Exercise objective: The answer must consist of every line in the records that contains the word "hypotheses".

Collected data
import Mathlib
import Summits.Ventures.PercRepro2.V2SP
import Summits.Ventures.PercRepro2.Tail2DCount
import Summits.Ventures.PercRepro2.Tail2DThreePoint
import Summits.Ventures.PercRepro2.Tail2DP2Series
import Summits.Ventures.PercRepro2.Tail2DDisjointPaths
import Summits.Ventures.PercRepro2.Tail2DThirdInequality

/-!
# `P(e²) ∧ Y` keeps the M♮ class for EVERY series–parallel `Y` (seat mine-b, cell pub-perc-repro2)

The transport rule `MTailPat.par_p2ser` asks for nine inequalities between the flow-event counts of
a pattern `Y`. By the colour swap (`card_swap`) the blue statistics equal the red ones, and the nine
hypotheses collapse to two theorems of the grammar: `#{r ≥ 2} ≤ #{r ≥ 1 ∧ b ≥ 1}`
(`disjoint_le_conn`, two disjoint red paths are rarer than a red and a blue path) and the third
inequality `n₀₀ n₁₁ ≤ n₁₀ (n₁₀ + n₂₀)` (`third_count`, through the Harris and BK′ invariants).
Hence — with the three non-degeneracy conditions (`Y` attains red flow `≥ 2`, blue flow `≥ 2`, and
both flows `≥ 1`) — parallel composition with the bundle-in-series `P(e²) ∧ Y` preserves M♮
counting tails for EVERY pattern `Y` of the grammar (`MTailPat.par_p2ser_sp`): the class 𝒴 of the
registry contains `P(e²) ∧ Y` for all series–parallel `Y`.
-/

namespace Summit.Ventures.PercRepro2.Tail2D

open V2Closure

/-- the colour swap exchanges the two arguments of any statistic -/
lemma card_swap (Y : V2Closure.SP) (p : ℕ → ℕ → Prop) [∀ a b, Decidable (p a b)] :
    (Finset.univ.filter (fun y : Y.Conf => p (Y.bLab y) (Y.rLab y))).card
      = (Finset.univ.filter (fun y : Y.Conf => p (Y.rLab y) (Y.bLab y))).card := by
  refine Finset.card_bij' (fun y _ => swapConf Y y) (fun y _ => swapConf Y y) ?_ ?_ ?_ ?_
  · intro y hy
    simp only [Finset.mem_filter, Finset.mem_univ, true_and] at hy ⊢
    rw [rLab_swapConf, bLab_swapConf]; exact hy
  · intro y hy
    simp only [Finset.mem_filter, Finset.mem_univ, true_and] at hy ⊢
    rw [rLab_swapConf, bLab_swapConf]; exact hy
  · intro y _; exact swapConf_swapConf Y y
  · intro y _; exact swapConf_swapConf Y y

/-- `#{b ≥ 2} = #{r ≥ 2}` -/
lemma stat_b2_eq (Y : V2Closure.SP) : stat Y (fun _ b => 2 ≤ b) = stat Y (fun r _ => 2 ≤ r) := by
  unfold stat; exact card_swap Y (fun r _ => 2 ≤ r)

/-- `#{b = 1} = #{r = 1}` -/
lemma stat_b1_eq (Y : V2Closure.SP) : stat Y (fun _ b => b = 1) = stat Y (fun r _ => r = 1) := by
  unfold stat; exact card_swap Y (fun r _ => r = 1)

/-- `#{b = 0} = #{r = 0}` -/
lemma stat_b0_eq (Y : V2Closure.SP) : stat Y (fun _ b => b = 0) = stat Y (fun r _ => r = 0) := by
  unfold stat; exact card_swap Y (fun r _ => r = 0)

/-- `#{b ≥ 1 ∧ r = 0} = #{r ≥ 1 ∧ b = 0}` -/
lemma stat_b1r0_eq (Y : V2Closure.SP) :
    stat Y (fun r b => 1 ≤ b ∧ r = 0) = stat Y (fun r b => 1 ≤ r ∧ b = 0) := by
  unfold stat; exact card_swap Y (fun r b => 1 ≤ r ∧ b = 0)

/-- **parallel composition with `P(e²) ∧ Y` keeps the M♮ class for every pattern `Y`** that attains
red flow `≥ 2`, blue flow `≥ 2` and both flows `≥ 1`: the nine transport hypotheses of
`MTailPat.par_p2ser` are theorems of the grammar. -/
theorem MTailPat.par_p2ser_sp {s : V2Closure.SP} {L : ℤ} (hs : MTailPat s L) (Y : V2Closure.SP)
    (h20 : ∃ y : Y.Conf, 2 ≤ Y.rLab y) (h02 : ∃ y : Y.Conf, 2 ≤ Y.bLab y)
    (h11 : ∃ y : Y.Conf, 1 ≤ Y.rLab y ∧ 1 ≤ Y.bLab y) :
    MTailPat (.par s (p2ser Y)) (L + 2) ∧ MTailPat (.par (p2ser Y) s) (L + 2) := by
  have hI := stat_disjoint_le_conn Y
  have hIII := third_count Y
  have s1 := stat_b2_eq Y
  have s2 := stat_b1_eq Y
  have s3 := stat_b0_eq Y
  have s4 := stat_b1r0_eq Y
  set a2 := stat Y (fun r _ => 2 ≤ r) with ha2
  set c := stat Y (fun r b => 1 ≤ r ∧ 1 ≤ b) with hc
  set q := stat Y (fun r _ => r = 1) with hq
  set x := stat Y (fun r b => 1 ≤ r ∧ b = 0) with hx
  set p := stat Y (fun r _ => r = 0) with hp
  set z := stat Y (fun r b => r = 0 ∧ b = 0) with hz
  rw [s3] at hIII
  have hI2 : a2 ≤ 2 * c := by omega
  have k1 : (p + p + 2 * z) * a2 ≤ (p + p + 2 * z) * (2 * c) := Nat.mul_le_mul_left _ hI2
  have k2 : (q + 2 * x) * a2 ≤ (q + 2 * x) * (2 * c) := Nat.mul_le_mul_left _ hI2
  have k3 : a2 * (q + 2 * x) ≤ (q + 2 * x) * (2 * c) := by rw [mul_comm]; exact k2
  refine MTailPat.par_p2ser hs Y h20 h02 h11 ?_ ?_ ?_ ?_ ?_ ?_ ?_ ?_ ?_
  · -- R2
    rw [s3]; exact le_trans k1 hIII
  · -- C2
    rw [s1, s2, s3, s4]; exact le_trans k1 hIII
  · -- S
    rw [s1]; exact Nat.mul_le_mul hI2 hI2
  · -- E
    rw [s2, s4]; exact k3
  · -- E'
    rw [s1, s2, s4]; exact k3
  · -- R1
    rw [s3]; exact le_trans k1 (le_trans hIII (Nat.add_le_add_left k2 _))
  · -- C1
    rw [s1, s2, s3, s4]; exact le_trans k1 (le_trans hIII (Nat.add_le_add_left k2 _))
  · -- Λa
    rw [s2, s3, s4]; exact hIII
  · -- Λb
    rw [s1, s2, s3, s4]; exact hIII

end Summit.Ventures.PercRepro2.Tail2D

Solution to the exercise:
hypotheses collapse to two theorems of the grammar: `#{r ≥ 2} ≤ #{r ≥ 1 ∧ b ≥ 1}`
red flow `≥ 2`, blue flow `≥ 2` and both flows `≥ 1`: the nine transport hypotheses of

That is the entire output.